DNA digital data storage and retrieval using algebraic codes
NallappaBhavithran G, Selvakumar R
TL;DR
The paper tackles indel-prone errors and secondary-structure risks in DNA data storage by integrating Varshamov-Tenengolts (VT) codes with kernel codes derived from group homomorphisms. It imposes GC-content and reverse-complement constraints to promote stability and prevent problematic hybridization, and derives a construction that can produce DNA codes of arbitrary length while maintaining a robust RC-distance $d_{RC} = 2\left\lfloor\frac{n-3}{2}\right\rfloor$. The encoding pipeline encodes information with VT codes, maps into a kernel code of length $n+1$, and then applies a homomorphism before final DNA mapping, ensuring single-indel correction and RC/GC compliance.
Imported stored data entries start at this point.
import Mathlib
import Literature.Analysis.FluidPDE.ClassicalSolution
import Literature.Analysis.FluidPDE.RapidDecayLemmas
import Literature.Analysis.FluidPDE.VorticityEquation
import Literature.Analysis.FluidPDE.ClassicalSolutionProofs
import Literature.Analysis.FluidPDE.BoundedDecayIBP
import HarnessLib

/-!
# The adjoint pairing identity (Helmholtz duality) for classical window solutions

Stub `stub_clockAdjointPairing` (K1 of the card `flux-weighted-stretching-clock`) of the line
`Sketch` for the crux `Theses.RecurrentProfiles.RecurrentLiouville`
(stmt-NavierStokesRegularity-1589).

Let `(u, q)` be a classical solution of the unforced Navier–Stokes system (`ν = 1`) on the window
`S = [t₀, t₁]`, `t₀ < t₁`, with `u` and its spatial derivatives of orders `≤ 3` bounded on
`S × ℝ³`, and let `η` be an ADJOINT TEST FIELD on the window: jointly smooth, uniformly rapidly
decaying (`HasUniformRapidDecayOn S η`) and solving the backward equation
`∂ₜη + Δη + (u·∇)η + (∇u)ᵀη = 0`.  Then the pairing `Φ(s) = ∫ ⟪ω(s, x), η(s, x)⟫ dx` of the
vorticity `ω = curl u` with `η` does not depend on `s ∈ S` (`stub_clockAdjointPairing`).

## Proof

1. The vorticity solves `∂ₜω + (u·∇)ω = (∇u)ω + Δω` on `S × ℝ³` (the tree's vorticity equation
   of a classical solution, `IsClassicalNSSolutionOn.isVorticitySolutionOn_zero_force`, available
   since `[t₀, t₁]` has unique differentiability and lies in the closure of its interior); by the
   `C³` bounds on `u`, the fields `ω`, `Dω`, `D²ω`, `Δω` and hence `∂ₜω` are bounded on
   `S × ℝ³`, while `η`, `Dη`, `D²η`, `∂ₜη` decay like `(1 + ‖x‖)^{-4}` uniformly in time
   (`RapidDecayLemmas`).
2. Hence `Φ` is differentiable WITHIN `S` at every `t ∈ S` with
   `Φ'(t) = ∫ (⟪ω, ∂ₜη⟫ + ⟪∂ₜω, η⟫)` (one-sided differentiation under the integral sign,
   `hasDerivWithinAt_integral_of_dominated_convex`, dominated by `K (1 + ‖x‖)^{-4}`).
3. At a fixed time, inserting both equations, the integrand is
   `(⟪Δω, η⟫ − ⟪ω, Δη⟫) − (⟪Dω(u), η⟫ + ⟪ω, Dη(u)⟫) + (⟪(∇u)ω, η⟫ − ⟪ω, (∇u)ᵀη⟫)`; the last
   bracket vanishes pointwise (`ContinuousLinearMap.adjoint_inner_right`), the first integrates to
   zero by Green's second identity and the second by `div u = 0` — both in the "bounded × decaying"
   form of `Literature.Analysis.FluidPDE.BoundedDecayIBP`
   (`integral_inner_laplacian_comm_of_bdd_of_decay`,
   `integral_inner_fderiv_apply_add_eq_zero_of_bdd_of_decay`).  This is `clockAP_slice_identity`.
4. A function with zero derivative within the convex set `S` is constant on `S`
   (`Convex.norm_image_sub_le_of_norm_hasDerivWithin_le`).

References: A. J. Majda, A. L. Bertozzi, *Vorticity and Incompressible Flow*, CUP 2002, §1.6
Prop. 1.8 (Helmholtz / vorticity transport) and §2.4 (2.110) (the viscous vorticity equation);
the templates are the tree's helicity and energy identities (`NSVorticityHelicityProofs`,
`ClassicalSolutionProofs`).
-/

noncomputable section

set_option linter.dupNamespace false

namespace Summit.NavierStokesRegularity.NavierStokesRegularity.Theorems

open MeasureTheory Set Function Filter Topology TopologicalSpace Metric
open Literature.Analysis Literature.Analysis.FluidPDE
open scoped NNReal ENNReal RealInnerProductSpace Laplacian

/-! ### Derivatives of the curl -/

/-- `‖D²(curl v)(x)‖ ≤ κ ‖D³v(x)‖` for `v ∈ C³`, `κ = ‖curlCLM‖` (`curl v = curlCLM ∘ Dv`, Mathlib
`ContinuousLinearMap.norm_iteratedFDeriv_comp_left`). -/
theorem clockAP_norm_fderiv_fderiv_curl_le
    {v : EuclideanSpace ℝ (Fin 3) → EuclideanSpace ℝ (Fin 3)} (hv : ContDiff ℝ 3 v)
    (x : EuclideanSpace ℝ (Fin 3)) :
    ‖fderiv ℝ (fderiv ℝ (curl v)) x‖ ≤ ‖curlCLM‖ * ‖iteratedFDeriv ℝ 3 v x‖ := by
  have hDv : ContDiff ℝ 2 (fderiv ℝ v) := hv.fderiv_right (m := 2) (by norm_num)
  have h := curlCLM.norm_iteratedFDeriv_comp_left (x := x) (n := 2) hDv.contDiffAt
    (mod_cast le_rfl)
  rw [norm_iteratedFDeriv_fderiv, ← curl_eq_curlCLM_comp] at h
  have h2 : ‖fderiv ℝ (fderiv ℝ (curl v)) x‖ = ‖iteratedFDeriv ℝ 2 (curl v) x‖ := by
    rw [← norm_iteratedFDeriv_fderiv, norm_iteratedFDeriv_one]
  rw [h2]
  exact h

/-- `‖Δ(curl v)(x)‖ ≤ 3κ ‖D³v(x)‖` for `v ∈ C³` (`‖Δf‖ ≤ dim · ‖D²f‖`, `norm_laplacian_le`). -/
theorem clockAP_norm_laplacian_curl_le
    {v : EuclideanSpace ℝ (Fin 3) → EuclideanSpace ℝ (Fin 3)} (hv : ContDiff ℝ 3 v)
    (x : EuclideanSpace ℝ (Fin 3)) :
    ‖(Δ (curl v)) x‖ ≤ 3 * (‖curlCLM‖ * ‖iteratedFDeriv ℝ 3 v x‖) := by
  have h1 := norm_laplacian_le (curl v) x
  rw [finrank_euclideanSpace_fin] at h1
  push_cast at h1
  exact h1.trans (mul_le_mul_of_nonneg_left (clockAP_norm_fderiv_fderiv_curl_le hv x) (by norm_num))

/-! ### The fixed-time identity -/

/-- **The fixed-time cancellation behind the adjoint pairing identity.**  Let `U ∈ C³(ℝ³; ℝ³)` be
divergence free with `U`, `DU`, `D²U`, `D³U` bounded by `B`, let `φ ∈ C²` with `φ`, `Dφ`, `D²φ`
bounded by `C (1 + ‖x‖)^{-r}`, `3 < r`, and let `W`, `Z` be the two "time derivatives":
`W + (U·∇)ω = (ω·∇)U + Δω` (`ω = curl U`, the vorticity equation at a fixed time) and
`Z + Δφ + (U·∇)φ + (∇U)ᵀφ = 0` (the adjoint equation at a fixed time).  Then
`∫ (⟪ω, Z⟫ + ⟪W, φ⟫) = 0`: the stretching terms cancel pointwise by the definition of the adjoint,
the Laplacian terms by Green's second identity (`integral_inner_laplacian_comm_of_bdd_of_decay`)
and the transport terms by incompressibility
(`integral_inner_fderiv_apply_add_eq_zero_of_bdd_of_decay`). -/
theorem clockAP_slice_identity
    {U φ W Z : EuclideanSpace ℝ (Fin 3) → EuclideanSpace ℝ (Fin 3)}
    (hU : ContDiff ℝ 3 U) (hφ : ContDiff ℝ 2 φ) (hdiv : VectorCalculus.IsDivFree U)
    (hW : ∀ x, W x + convect U (curl U) x = convect (curl U) U x + (1 : ℝ) • (Δ (curl U)) x)
    (hZ : ∀ x, Z x + (Δ φ) x + convect U φ x
      + ContinuousLinearMap.adjoint (fderiv ℝ U x) (φ x) = 0)
    {B C r : ℝ} (hr : (3 : ℝ) < r)
    (hU0 : ∀ x, ‖U x‖ ≤ B) (hU1 : ∀ x, ‖fderiv ℝ U x‖ ≤ B)
    (hU2 : ∀ x, ‖iteratedFDeriv ℝ 2 U x‖ ≤ B) (hU3 : ∀ x, ‖iteratedFDeriv ℝ 3 U x‖ ≤ B)
    (hφ0 : ∀ x, ‖φ x‖ ≤ C * (1 + ‖x‖) ^ (-r)) (hφ1 : ∀ x, ‖fderiv ℝ φ x‖ ≤ C * (1 + ‖x‖) ^ (-r))
    (hφ2 : ∀ x, ‖fderiv ℝ (fderiv ℝ φ) x‖ ≤ C * (1 + ‖x‖) ^ (-r)) :
    ∫ x, (⟪curl U x, Z x⟫ + ⟪W x, φ x⟫) = 0 := by
  have hr3 : (Module.finrank ℝ (EuclideanSpace ℝ (Fin 3)) : ℝ) < r := by
    rw [finrank_euclideanSpace_fin]; exact_mod_cast hr
  have hB : 0 ≤ B := (norm_nonneg _).trans (hU0 0)
  have hCw : ∀ x : EuclideanSpace ℝ (Fin 3), 0 ≤ C * (1 + ‖x‖) ^ (-r) := fun x =>
    (norm_nonneg _).trans (hφ0 x)
  have hU1' : ContDiff ℝ 1 U := hU.of_le (by norm_num)
  have hU2' : ContDiff ℝ 2 U := hU.of_le (by norm_num)
  have hω2 : ContDiff ℝ 2 (curl U) := contDiff_curl (n := 2) (by exact_mod_cast hU)
  have hω1 : ContDiff ℝ 1 (curl U) := hω2.of_le one_le_two
  -- bounds on the vorticity and its derivatives
  have hω0 : ∀ x, ‖curl U x‖ ≤ ‖curlCLM‖ * B := fun x =>
    (norm_curl_le U x).trans (mul_le_mul_of_nonneg_left (hU1 x) (norm_nonneg curlCLM))
  have hωD : ∀ x, ‖fderiv ℝ (curl U) x‖ ≤ ‖curlCLM‖ * B := fun x =>
    (norm_fderiv_curl_le hU2' x).trans (mul_le_mul_of_nonneg_left (hU2 x) (norm_nonneg curlCLM))
  have hωD2 : ∀ x, ‖fderiv ℝ (fderiv ℝ (curl U)) x‖ ≤ ‖curlCLM‖ * B := fun x =>
    (clockAP_norm_fderiv_fderiv_curl_le hU x).trans
      (mul_le_mul_of_nonneg_left (hU3 x) (norm_nonneg curlCLM))
  have hωΔ : ∀ x, ‖(Δ (curl U)) x‖ ≤ 3 * (‖curlCLM‖ * B) := fun x =>
    (clockAP_norm_laplacian_curl_le hU x).trans (by gcongr; exact hU3 x)
  have hφΔ : ∀ x, ‖(Δ φ) x‖ ≤ 3 * C * (1 + ‖x‖) ^ (-r) := fun x => by
    have h1 := norm_laplacian_le φ x
    rw [finrank_euclideanSpace_fin] at h1
    push_cast at h1
    calc ‖(Δ φ) x‖ ≤ 3 * ‖fderiv ℝ (fderiv ℝ φ) x‖ := h1
      _ ≤ 3 * (C * (1 + ‖x‖) ^ (-r)) := by gcongr; exact hφ2 x
      _ = 3 * C * (1 + ‖x‖) ^ (-r) := by ring
  -- Green's second identity and the transport identity (bounded × decaying)
  have hMB : ∀ x, ‖U x‖ ≤ B + ‖curlCLM‖ * B := fun x =>
    (hU0 x).trans (le_add_of_nonneg_right (by positivity))
  have hMω : ∀ x, ‖curl U x‖ ≤ B + ‖curlCLM‖ * B := fun x =>
    (hω0 x).trans (le_add_of_nonneg_left hB)
  have hMωD : ∀ x, ‖fderiv ℝ (curl U) x‖ ≤ B + ‖curlCLM‖ * B := fun x =>
    (hωD x).trans (le_add_of_nonneg_left hB)
  have hG : ∫ x, ⟪(Δ (curl U)) x, φ x⟫ = ∫ x, ⟪curl U x, (Δ φ) x⟫ :=
    integral_inner_laplacian_comm_of_bdd_of_decay hω2 hφ hr3 hω0 hωD hωD2 hφ0 hφ1 hφ2
  have hT : ∫ x, (⟪fderiv ℝ (curl U) x (U x), φ x⟫ + ⟪curl U x, fderiv ℝ φ x (U x)⟫) = 0 :=
    integral_inner_fderiv_apply_add_eq_zero_of_bdd_of_decay hU1' hω1 (hφ.of_le one_le_two) hdiv hr3
      hMB hMω hMωD hφ0 hφ1
  -- pointwise form of the integrand
  have hpt : ∀ x, ⟪curl U x, Z x⟫ + ⟪W x, φ x⟫ =
      (⟪(Δ (curl U)) x, φ x⟫ - ⟪curl U x, (Δ φ) x⟫) -
        (⟪fderiv ℝ (curl U) x (U x), φ x⟫ + ⟪curl U x, fderiv ℝ φ x (U x)⟫) := by
    intro x
    have hZ' : Z x = -((Δ φ) x + convect U φ x
        + ContinuousLinearMap.adjoint (fderiv ℝ U x) (φ x)) := by
      have h := hZ x
      rw [← sub_eq_zero, sub_neg_eq_add]
      simpa only [add_assoc] using h
    have hW' : W x = convect (curl U) U x + (1 : ℝ) • (Δ (curl U)) x - convect U (curl U) x :=
      eq_sub_of_add_eq (hW x)
    rw [hZ', hW']
    simp only [inner_neg_right, inner_add_right, inner_add_left, inner_sub_left, one_smul,
      convect_apply, ContinuousLinearMap.adjoint_inner_right]
    ring
  -- integrability of the four pairings
  have iG1 : Integrable (fun x => ⟪(Δ (curl U)) x, φ x⟫)
      (volume : Measure (EuclideanSpace ℝ (Fin 3))) :=
    integrable_inner_of_bdd_of_decay (continuous_laplacian hω2) hφ.continuous hr3 hωΔ hφ0
  have iG2 : Integrable (fun x => ⟪curl U x, (Δ φ) x⟫)
      (volume : Measure (EuclideanSpace ℝ (Fin 3))) :=
    integrable_inner_of_bdd_of_decay (continuous_curl hU1') (continuous_laplacian hφ) hr3 hω0 hφΔ
  have iT1 : Integrable (fun x => ⟪fderiv ℝ (curl U) x (U x), φ x⟫)
      (volume : Measure (EuclideanSpace ℝ (Fin 3))) :=
    integrable_inner_of_bdd_of_decay ((hω1.continuous_fderiv one_ne_zero).clm_apply hU.continuous)
      hφ.continuous hr3 (M := ‖curlCLM‖ * B * B)
      (fun x => (ContinuousLinearMap.le_opNorm _ _).trans
        (mul_le_mul (hωD x) (hU0 x) (norm_nonneg _) (by positivity))) hφ0
  have iT2 : Integrable (fun x => ⟪curl U x, fderiv ℝ φ x (U x)⟫)
      (volume : Measure (EuclideanSpace ℝ (Fin 3))) := by
    refine integrable_inner_of_bdd_of_decay (continuous_curl hU1')
      ((hφ.continuous_fderiv two_ne_zero).clm_apply hU.continuous) hr3 (C := C * B) hω0 fun x => ?_
    calc ‖fderiv ℝ φ x (U x)‖ ≤ ‖fderiv ℝ φ x‖ * ‖U x‖ := ContinuousLinearMap.le_opNorm _ _
      _ ≤ C * (1 + ‖x‖) ^ (-r) * B := mul_le_mul (hφ1 x) (hU0 x) (norm_nonneg _) (hCw x)
      _ = C * B * (1 + ‖x‖) ^ (-r) := by ring
  have iG : Integrable (fun x => ⟪(Δ (curl U)) x, φ x⟫ - ⟪curl U x, (Δ φ) x⟫)
      (volume : Measure (EuclideanSpace ℝ (Fin 3))) := iG1.sub iG2
  have iT : Integrable (fun x => ⟪fderiv ℝ (curl U) x (U x), φ x⟫ + ⟪curl U x, fderiv ℝ φ x (U x)⟫)
      (volume : Measure (EuclideanSpace ℝ (Fin 3))) := iT1.add iT2
  simp_rw [hpt]
  rw [integral_sub iG iT, integral_sub iG1 iG2, hG, hT, sub_self, sub_zero]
This approach offers a scalable, algebraic framework for stable, error-resilient DNA storage with practical GC-content ranges (approximately 40–60%).
Abstract
DNA is a promising storage medium, but its stability and occurrence of Indel errors pose a significant challenge. The relative occurrence of Guanine(G) and Cytosine(C) in DNA is crucial for its longevity, and reverse complementary base pairs should be avoided to prevent the formation of a secondary structure in DNA strands. We overcome these challenges by selecting appropriate group homomorphisms. For storing and retrieving information in DNA strings we use kernel code and the Varshamov-Tenengolts algorithm. The Varshamov-Tenengolts algorithm corrects single indel errors. Additionally, we construct codes of any desired length (n) while calculating its reverse complement distance based on the value of n.